Last month, I was asked by a close friend who owns a company that makes bass traps, to see if I could tweak his new projector and achieve a better black depth. I did, and when I got done, I was astounded at how far the state of the art came. And the price of the projector was well under $250,000. In fact it was under $20,000! In fact, it was under $5,000!

To make a long story short, I went shopping... wanted a bit better blacks than my friend's projector after calibration, but was finding myself in the $40,000-$85,000 range for just a small improvement. Then I found the InFocus IN82, and decided it had both the contrast, color accuracy and brightness I wanted. But it was expensive! That is, until I had an extraordinary stroke of luck on eBay and nailed one for $1425 with only 82 hours on it. I bought and installed it, and the picture blows away my LCD and most every plasma I have seen. 30-bit color just banishes exaggerated grain and banding. Sharp, clean, filmlike images.
So I went to work and made structural modifications to eliminate a column that plagued me for 25 years, and built the screen wall you see below:

Behind it is this:

Interesting note about my Carver C4000: My audiophile friend visited two nights ago to watch some antique auto show footage I had shot on CineAlta cameras with an X-Y stereo mic on board.
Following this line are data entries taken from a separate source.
/-- **The same floor indexed by the density `n ∈ [ρ₁, ρ₂]`** (`ρ_i (q_i a b) = 2A_i`, `ρ₁ < ρ₂`, `n < 2`): along any `Ls → ∞`,
`∀ ε > 0, ∀ᶠ j, ((W₁ + (n − ρ₁)/(ρ₂ − ρ₁)·(W₂ − W₁)) − ε)(Ls j)² ≤ log Re Z_β(sectorHamiltonianTT' t t' U n (Ls j))`
(`W_i = W_inum/W_iden`): the chord of the two type values, affine in `n`.
[cite: Ruelle1969, §3.3 (3.11)–(3.18)] [cite: Israel1979, Lemma II.3.1] -/
theorem eventually_pressureFloor_chord_of_c2Check₂_of_mem_Icc (t t' U n : ℝ) {β : ℝ} (hβ : 0 ≤ β) {a b : ℕ}
    (ha : 1 ≤ a) (hb : 1 ≤ b) {rows₁ rows₂ : List C2Row} {P₁ K₁ P₂ K₂ q₁ q₂ A₁ A₂ : ℕ} {W₁num W₂num : ℤ}
    {W₁den W₂den : ℕ}
    (h₁ : c2Check P₁ K₁ q₁ A₁ a b rows₁ W₁num W₁den = true) (h₂ : c2Check P₂ K₂ q₂ A₂ a b rows₂ W₂num W₂den = true)
    (hskel : rows₁.map (fun r => (r.sec, r.zn, r.ze)) = rows₂.map (fun r => (r.sec, r.zn, r.ze)))
    {ρ₁ ρ₂ : ℝ} (hρ₁ : ρ₁ * ((q₁ : ℝ) * a * b) = 2 * A₁) (hρ₂ : ρ₂ * ((q₂ : ℝ) * a * b) = 2 * A₂) (hρ : ρ₁ < ρ₂)
    (hn1 : ρ₁ ≤ n) (hn2' : n ≤ ρ₂) (hn2 : n < 2)
    (hnode : ∀ r ∈ rows₁,
      r.floor ≤ (partitionFn β (spinSectorHamiltonian r.nu r.nd (hubbardOpenBoxTT' a b t t' U))).re)
    (hLs : Tendsto Ls atTop atTop) {ε : ℝ} (hε : 0 < ε) :
    ∀ᶠ j in atTop, ((((W₁num : ℝ) / W₁den) + (n - ρ₁) / (ρ₂ - ρ₁) * (((W₂num : ℝ) / W₂den) - ((W₁num : ℝ) / W₁den))) - ε) *
        (Ls j : ℝ) ^ 2 ≤ Real.log (partitionFn β (sectorHamiltonianTT' t t' U n (Ls j))).re := by
  obtain ⟨-, hq₁, -⟩ := c2Check_sound h₁ ha hb
  obtain ⟨-, hq₂, -⟩ := c2Check_sound h₂ ha hb
  have hq₁r : (0 : ℝ) < q₁ := by exact_mod_cast hq₁
  have hq₂r : (0 : ℝ) < q₂ := by exact_mod_cast hq₂
  have har : (0 : ℝ) < a := by exact_mod_cast ha
  have hbr : (0 : ℝ) < b := by exact_mod_cast hb
  set lam : ℝ := (n - ρ₁) / (ρ₂ - ρ₁) with hlam
  have hd : 0 < ρ₂ - ρ₁ := sub_pos.2 hρ
  have hlam0 : 0 ≤ lam := div_nonneg (sub_nonneg.2 hn1) hd.le
  have hlam1 : lam ≤ 1 := (div_le_one hd).2 (by linarith)
  have hnlam : n = (1 - lam) * ρ₁ + lam * ρ₂ := by
    rw [hlam]; field_simp; ring
  -- the natural-number order of the densities
  have hρnat : A₁ * q₂ ≤ A₂ * q₁ := by
    have h1 : (ρ₁ : ℝ) * ((q₁ : ℝ) * a * b) * q₂ ≤ ρ₂ * ((q₂ : ℝ) * a * b) * q₁ := by
      have : ρ₁ * ((q₁ : ℝ) * a * b) * q₂ - ρ₂ * ((q₂ : ℝ) * a * b) * q₁ = (ρ₁ - ρ₂) * (q₁ * q₂ * a * b) := by ring
      nlinarith [mul_pos (mul_pos (mul_pos hq₁r hq₂r) har) hbr]
    rw [hρ₁, hρ₂] at h1
    have h2 : ((A₁ * q₂ : ℕ) : ℝ) ≤ ((A₂ * q₁ : ℕ) : ℝ) := by push_cast; linarith
    exact_mod_cast h2
  have hn : n * ((q₁ : ℝ) * q₂ * a * b) = 2 * ((1 - lam) * A₁ * q₂ + lam * A₂ * q₁) := by
    have e1 : 2 * ((1 - lam) * (A₁ : ℝ) * q₂ + lam * A₂ * q₁) =
        (1 - lam) * (2 * (A₁ : ℝ)) * q₂ + lam * (2 * (A₂ : ℝ)) * q₁ := by ring
    rw [e1, ← hρ₁, ← hρ₂, hnlam]; ring
  have hmain := eventually_pressureFloor_chord_of_c2Check₂ t t' U n hβ ha hb h₁ h₂ hskel hρnat hlam0 hlam1 hn hn2 hnode
    hLs hε
  filter_upwards [hmain] with j hj
  refine le_trans (le_of_eq ?_) hj
  congr 1
  rw [hlam]
  ring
He commented, "I didn't know your camera was surround sound capable! Because I hear people to the right, left and behind me." I told him it isn't. It's stereo, and what he's hearing is the result of the Sonic Hologram (which works better than ever, now that I've acousticly treated the room as part of the theater upgrade.
Total cost to add this theater? Get ready... a whopping $2,500! My wife and her father sewed the raw velvet materials I purchased and made the curtains. I built the frame with 2x4s, I purchased AT screen material from Seymour AV Products (one of only two truely acoustic-transparent screens on the market) and stretched it over a frame I built of poplar, which slides into the wall with the curtains.
I do have center channel and surrounds now, but I prefer the Sonic Hologram when listening to good stereo material over the point source sounds of surround sound, although with the Hologram engaged, it is improved over normal surround in conventional systems.
Now I just wish electricity weren't so expensive! This month's bill was $544, a ~$50 bump over pre-theater use on weekends bills.